» **Task details**: Determine the number of lines in the data below that contain the string "journal", and respond with that number alone.

──────── Data to process

import Literature.MathematicalPhysics.QuantumFieldTheory.Dimock2011to13.UrsellTreeGraphBound
import Mathlib.Data.Fin.Tuple.Sort
import Mathlib.Analysis.Complex.Exponential

/-!
# Dimock, *The renormalization group according to Balaban* I, Appendix B, proof of THEOREM `\label{cluster}`, STEP 4 —
# THE SUMMATION OVER THE TUPLES COMPATIBLE WITH A TREE GRAPH, (sundry) → (spit1), and the bound on the `n`-th term
# of (hstar) — PROVED, abstractly (any finite polymer set, weights, volumes, overlap relation) and in Dimock's form

**Citation header (reproduction of PUBLISHED work; template of the Bałaban lattice Yang–Mills cell).**
J. Dimock, *The renormalization group according to Balaban I. Small fields*, Rev. Math. Phys. **25** (2013) 1330010
(= arXiv:1108.1335v2) [Dimock2013], Appendix B "cluster expansion", proof of THEOREM `\label{cluster}` (#27), step 4,
TeX L3405–3511: (sundry) L3417–3426, the use of (owl) and (clams) L3430–3438, the relabeling L3450–3451, the
summation vertex by vertex L3452–3478, (spit1) L3480–3484, (spit2) L3487–3500, *"divide by n! and sum over n"*
L3504–3511.  TeX line numbers refer to the arXiv source held by the cell (`inputs/files/dimock/src/1108.1335/1108.1335.tex`);
every quotation below was read there this session.  Dimock's papers are published and refereed and are the cell's
TEMPLATE, not manuscripts under audit; no quantity of the Bałaban series is touched.

**What the paper prints (verbatim).**  (sundry), L3416–3426: *"Now fix n and Y and let us restrict to sums over
(Y_1, …, Y_n) such that ∪_i Y_i = Y. Σ_{(Y_1,…,Y_n)} ρ^T(Y_1,…,Y_n) Π_i K^#(Y_i) ≤ Σ_g Σ_{(Y_1,…,Y_n) → g} ρ^T(Y_1,…,Y_n)
Π_i K^#(Y_i) ≤ Σ_g Σ_{(Y_1,…,Y_n) → g} Σ_{τ ⊂ g} Π_i K^#(Y_i) = Σ_τ Σ_{g ⊃ τ} Σ_{(Y_1,…,Y_n) → g} Π_i K^#(Y_i) = Σ_τ
Σ_{(Y_1,…,Y_n) → g: g ⊃ τ} Π_i K^#(Y_i)"*.  L3450–3468: *"After relabeling a tree graph τ can be thought of as a map
τ from (1, …, n) to itself such that τ(j) < j. The restrictions in the sum over (Y_1, …, Y_n) are then that Y_j ∩
Y_{τ(j)} ≠ ∅. For the sum over Y_n we we have by (sudsy) Σ_{Y_n ∩ Y_{τ(n)} ≠ ∅} e^{−2κ₀ d_M(Y_n)} ≤ K₀|Y_{τ(n)}|_M
Continue summing over Y_{n−1}, Y_{n−2}, …. By the time we get to the j^{th} vertex we will have accumulated a factor
|Y_j|^{τ^{−1}(j)} = |Y_j|^{d_j−1} where d_j is the incidence number at j for τ. Then we estimate Σ_{Y_j ∩ Y_{τ(j)} ≠ ∅}
e^{−2κ₀d_M(Y_j)} |Y_j|_M^{d_j−1} ≤ (d_j−1)! Σ_{Y_j ∩ Y_{τ(j)} ≠ ∅} e^{−2κ₀d_M(Y_j)}e^{|Y_j|_M} ≤ (d_j−1)! K₀e^{κ₀}
|Y_{τ(j)}| Here we used again |Y_j|_M ≤ κ₀(1 + d_M(Y_j))"*; L3470–3478: *"The last step is Σ_{Y_1 ⊂ Y} e^{−2κ₀
d_M(Y_1)}|Y_1|_M^{d_1−1} ≤ (d_1−1)! Σ_{Y_1 ⊂ Y} e^{−2κ₀d_M(Y_j)}e^{|Y_1|_M} ≤ (d_1−1)! K₀e^{κ₀}|Y|_M ≤ (d_1−1)!
K₀κ₀e^{κ₀}e^{d_M(Y)}"*; (spit1), L3480–3484: *"Combining the above yields |Σ_{(Y_1,…,Y_n)} ρ^T(Y_1,…,Y_n) Π_i
K^#(Y_i)| ≤ e^{−(κ₂−2κ₀−1)d_M(Y)} (O(1)H₀)^n Σ_τ Π_{j=1}^n (d_j−1)!"*; L3504–3509: *"Now use (spit2) in (spit1), divide
by n! and sum over n to get a bound on H^#(Y). We have |H^#(Y)| ≤ e^{−(κ₂−2κ₀−1)d_M(Y)} Σ_{n=1}^∞ (O(1)H₀)^n ≤ O(1)H₀
e^{−(κ₂−2κ₀−1)d_M(Y)} provided H₀ ≤ c₀ and c₀ is sufficiently small."*

**What is reproduced here (kernel-checked, zero `sorry`).**  The COMBINATORIAL ENGINE of step 4 — the summation over
the `n`-tuples compatible with a tree graph, vertex by vertex from the leaves — stated ABSTRACTLY for a finite set `Q`
of "polymers" of any type `P`, weights `w ≥ 0`, volumes `vol ≥ 0`, a relation `ov` ("overlap") and two constants
`A ≥ 0`, `B` subject to the VERTEX HYPOTHESIS `Σ_{X ∈ Q: X ov X'} w(X)·vol(X)^k ≤ k!·A·vol(X')` (all `X' ∈ Q`, all
`k`) and the ROOT HYPOTHESIS `Σ_{X∈Q} w(X)·vol(X)^k ≤ k!·A·B` (all `k`), and then in Dimock's form, on top of the
sibling `UrsellTreeGraphBound` (`ρ^T`, the overlap graph `g`, tree graphs as parent maps, *"|ρ^T| ≤ number of tree
graphs contained in g"*, (spit2)) and `Literature.Combinatorics.Enumerative.{CayleyForests, CayleyDegreeFormula}`.
* §1 ORDERED TREE GRAPHS (L3450–3451): `τ : ℕ → ℕ` with `τ j < j`, vertices `0, …, n−1` (root `0` = Dimock's `1`),
  `Compat ov τ Y` (*"Y_j ∩ Y_{τ(j)} ≠ ∅"*), the child counts `childCount τ n k = |τ^{-1}(k)|`, the tree sum
  `treeSum ov τ Q w vol n m = Σ_{Y ∈ Q^n compatible} Π_j w(Y_j) vol(Y_j)^{m_j}` (exponents `m` = the volume factors
  *"accumulated"* so far), and **`treeSum_le`**: `treeSum (n+1) m ≤ A^{n+1}·B·Π_j (m_j + |τ^{-1}(j)|)!` — induction on
  `n`, summing out the last vertex (always a leaf) with the vertex hypothesis (`compat_snoc_iff`, `childCount_succ`,
  `childCount_self`), the root with the root hypothesis.
* §2 THE HYPOTHESES FROM (sudsy) AND (ninety) (L3457–3478): `weight_mul_pow_le` (`e^{−2κ₀d}vol^k ≤ k!e^{κ₀}e^{−κ₀d}`
  from `vol ≤ κ₀(1+d)`, via `x^k ≤ k!e^x`), **`vertexHyp_of_sudsy`** (`A = K₀e^{κ₀}`), **`rootHyp_of_sudsy`**
  (`B = κ₀e^{d_M(Y)}`, via `1 + x ≤ e^x`).
* §3 RELABELING (L3450 *"After relabeling"*): **`exists_relabel`** — every tree graph on the indices `Fin n` rooted at
  `0` (parent map `t`, `IsForestOn univ {0} t`) is conjugate by a permutation `σ` fixing `0` to an ordered one
  (`σ⁻¹(t(σ j)) < j` for `j ≠ 0`): sort the indices by depth (Mathlib `Tuple.sort`).
* §4 **`sum_compat_le`**: for EVERY tree graph `t` on `Fin n` (`n ≥ 1`), `Σ_{Y ∈ Q^n: Y_u ov Y_{t(u)} ∀ u ≠ 0} Π_j
  w(Y_j)vol(Y_j)^{m_j} ≤ A^n·B·Π_u (m_u + #children_u(t))!` (§1 transported along §3); `prod_card_children_factorial_le`
  and **`sum_forests_prod_card_children_factorial_le`** (`Σ_{trees on V rooted at v} Π_u #children_u! ≤ (|V|−1)!·
  4^{|V|−1}`, from (spit2) = `CayleyDegreeFormula.sum_trees_prod_factorial_le`); **`sum_abs_rhoT_mul_prod_le`** — THE
  BOUND ON THE `n`-TH TERM: for cube-set polymers and the overlap relation `X ∩ X' ≠ ∅`, `Σ_{(Y_j)∈Q^n} |ρ^T(Y_1,…,Y_n)|
  Π_j w(Y_j) ≤ A^n·B·(n−1)!·4^{n−1}` ((sundry): *"|ρ^T| ≤ number of tree graphs contained in g"* =
  `UrsellTreeGraphBound.abs_rhoT_le_card_treeGraphs`, exchange of the two sums, `sum_compat_le` per tree graph);
  **`step4_term_le`** — Dimock's instance (`w = e^{−2κ₀d_M}`, `A = K₀e^{κ₀}`, `B = κ₀e^{d_M(Y)}`, hypotheses (sudsy) on
  `Q` and for `Y`, (ninety)); **`hstar_partialSum_le`** — *"divide by n! and sum over n"*: for `A ≤ 1/8` every partial
  sum of `Σ_n (1/n!)·(n-th term)` is `≤ 2AB` (the `n`-th term is `≤ AB(4A)^{n−1}`).
* §5 (v1.1) THE HYPOTHESES FROM AN ANCHORED BOUND — the mechanism of (sudsy)'s own proof (App. A =
  `\section{estimates}`, Cor. `\label{cranberry}`, proof L3150–3156: *"Σ_{X: X ∩ Y ≠ ∅} e^{−a|X|} ≤ Σ_{□ ⊂ Y} Σ_{X ⊃ □}
  e^{−a|X|} ≤ b|Y|"*): **`sum_overlap_le_of_anchored`** (an anchored bound `Σ_{X∈Q: q∈X} f(X) ≤ Φ` for every cube
  `q` gives `Σ_{X∈Q: X∩X'≠∅} f(X) ≤ Φ·|X'|`), **`vertexHyp_of_anchored`** ∕ **`rootHyp_of_anchored`** (the vertex and
  root hypotheses with `vol = |·|`, `A = Φ`, `B = |Y|` from an ANCHORED EXPONENTIAL NORM `Σ_{X∈Q: q∈X} w(X)e^{|X|} ≤ Φ`
  — the form of the Bałaban-side activity norms), **`sum_abs_rhoT_mul_prod_le_of_anchored`** (`Σ_{(Y_j)∈Q^n}
  |ρ^T|·Π_j w(Y_j) ≤ Φ^n·|Y|·(n−1)!·4^{n−1}` when every polymer of `Q` meets `Y`).  Added on the NE5 formalisation
  crew's welcome of an identification lemma between the overlap-sum hypotheses here and their anchored norm
  (`Summits/…/T4Continuum/Support/UrsellTreeSum`, journal l.6653) — nothing of that file is imported or restated.

**INFO (kernel-backed; harmless to the theorem).**  L3458–3459 print the factor accumulated at the `j`-th vertex as
*"|Y_j|^{τ^{−1}(j)} = |Y_j|^{d_j−1} where d_j is the incidence number at j for τ"* and L3470–3478 use `|Y_1|^{d_1−1}`,
`(d_1−1)!` at the last vertex `1`.  For `j ≥ 2` indeed `|τ^{-1}(j)| = d_j − 1` (the children; the remaining edge goes
to the parent), but AT THE ROOT `1` every incident edge comes from a child: `|τ^{-1}(1)| = d_1` (already for `n = 2`:
the sum over `Y_2 ∩ Y_1 ≠ ∅` produces `K₀|Y_1|_M^1`, exponent `1 = d_1`, not `d_1 − 1 = 0`).  So the last step carries
`d_1!` and (spit1) reads `… Σ_τ d_1·Π_{j=1}^n (d_j−1)!` — here `treeSum_le`∕`sum_compat_le` carry the exact factor
`Π_u #children_u!` (`= #children_v · Π_u (d_u−1)!`, `prod_card_children_factorial_le`), bounded using `d_1 ≤ n − 1`
by `(n−1)·(n−2)!·4^{n−1} = (n−1)!·4^{n−1}` (`sum_forests_prod_card_children_factorial_le`).  After division by `n!`
the `n`-th term is `≤ A^n B 4^{n−1}/n ≤ AB(4A)^{n−1}` instead of the printed `(O(1)H₀)^n`-geometric term: the series
still converges geometrically for `A` small and (sunshine0) `|H^#(Y)| ≤ O(1)H₀e^{−(κ−3κ₀−3)d_M(Y)}` is unaffected
(`hstar_partialSum_le`).  Recorded, not graded (TEMPLATE.md §4.1 row «D1 §4.6»).

**Readings (declared).**  (i) The tuple sum is over ALL `n`-tuples from a finite polymer set `Q` (Dimock: the
polymers inside the fixed `Y`; his constraint `∪_i Y_i = Y` is dropped on the majorant side exactly as he does, L3416
*"let us restrict to sums"* then (sundry)'s first `≤`); the model-specific inputs — (owl) `|K^#(Y_i)| ≤ O(1)H₀
e^{−κ₂d_M(Y_i)}`, (clams) and the extraction of `e^{−(κ₂−2κ₀)d_M(Y)}` (L3430–3438), (sudsy), (ninety) — enter only as
the HYPOTHESES of §2∕§4 (`hsudsy`, `hninety`, …); nothing about `d_M` is proved here.  (ii) Tree graphs are parent
maps towards the root index `0` (`UrsellTreeGraphBound` reading (i)); Dimock's relabeled form `τ(j) < j` is §1 and
the relabeling itself §3.  (iii) `ρ^T` as in `UrsellTreeGraphBound` (reading (ii) there: the solution of (sunset) =
the printed connected-graph sum, `rhoT_eq_sum_graphs`).  (iv) The exchange *"Σ_g Σ_{(Y)→g} Σ_{τ⊂g} = Σ_τ Σ_{(Y)→g ⊃
τ}"* of (sundry) is the exchange of the sum over tuples with the sum over ALL tree graphs on the indices of the
indicator `[τ ⊂ g(Y)]` (`Finset.sum_comm`); `τ ⊂ g(Y)` is `Y_u ∩ Y_{t(u)} ≠ ∅ ∀ u ≠ 0`.

**What is NOT claimed.**  (owl), (clams), (sudsy), (ninety) themselves (hypotheses here; (sudsy) is [Dimock2013]
Cor. `\label{cranberry}` of App. A, (ninety) eq. (ninety) quoting [Bal98b]); the identification of the abstract `Q`,
`vol = |·|_M`, `d_M` with the tree's `M`-polymer vocabulary of `…Dimock2011to13.{SteinerLengthSums, MayerExpansion,
Phi43PolymerRepresentation}` (not imported; no statement about them); the full THEOREM `\label{cluster}` ∕ (sunshine0)
assembly with steps 1–3 (the Bałaban-side cell has the polymer-representation and Kotecký–Preiss apparatus:
`Phi43PolymerRepresentation`, `Balaban1983to89/B13Resummation` — untouched); infinite sums (only partial sums are
bounded, which is what absolute convergence needs); anything of B1–B16 (TEMPLATE.md §4.1 row «D1 §4.6» ↔ B12∕B13 —
grade there).  NOT summit progress; NOT a statement about any Bałaban paper; NOT continuum; NOT Clay.  Imports the
sibling `…Dimock2011to13.UrsellTreeGraphBound` (v1.2; which imports `HardCoreUrsell`, `CayleyForests`,
`UrsellConnectedGraphSum`, `CayleyDegreeFormula` — it does not import this file; no cycle; no Summits import) and
Mathlib (`Data.Fin.Tuple.Sort`, `Analysis.Complex.Exponential`); sub-namespace `…Dimock2011to13.TreeGraphSummation`;
modifies nothing.  Unit `b2b-balaban-template` gen 33 (journal CLAIM D1-TREE-SUMMATION-KERNEL); cell records
TEMPLATE.md §4.1 row «D1 §4.6», §15.2; GAPS C-tmpl33-4 (v1), C-tmpl33-5 (v1.1).

**Version.**  v1 (unit `b2b-balaban-template` gen 33, p209323, commit f2a8c559d148).  v1.1 (same unit and gen, journal CLAIM
D1-TREE-SUMMATION-KERNEL round 3b) — ADDITIVE to v1: + §5 (`sum_overlap_le_of_anchored`, `vertexHyp_of_anchored`,
`rootHyp_of_anchored`, `sum_abs_rhoT_mul_prod_le_of_anchored`); header bullet §5 and this line; every v1 declaration
byte-identical.
-/

noncomputable section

────────────────

» **Worked solution**: 3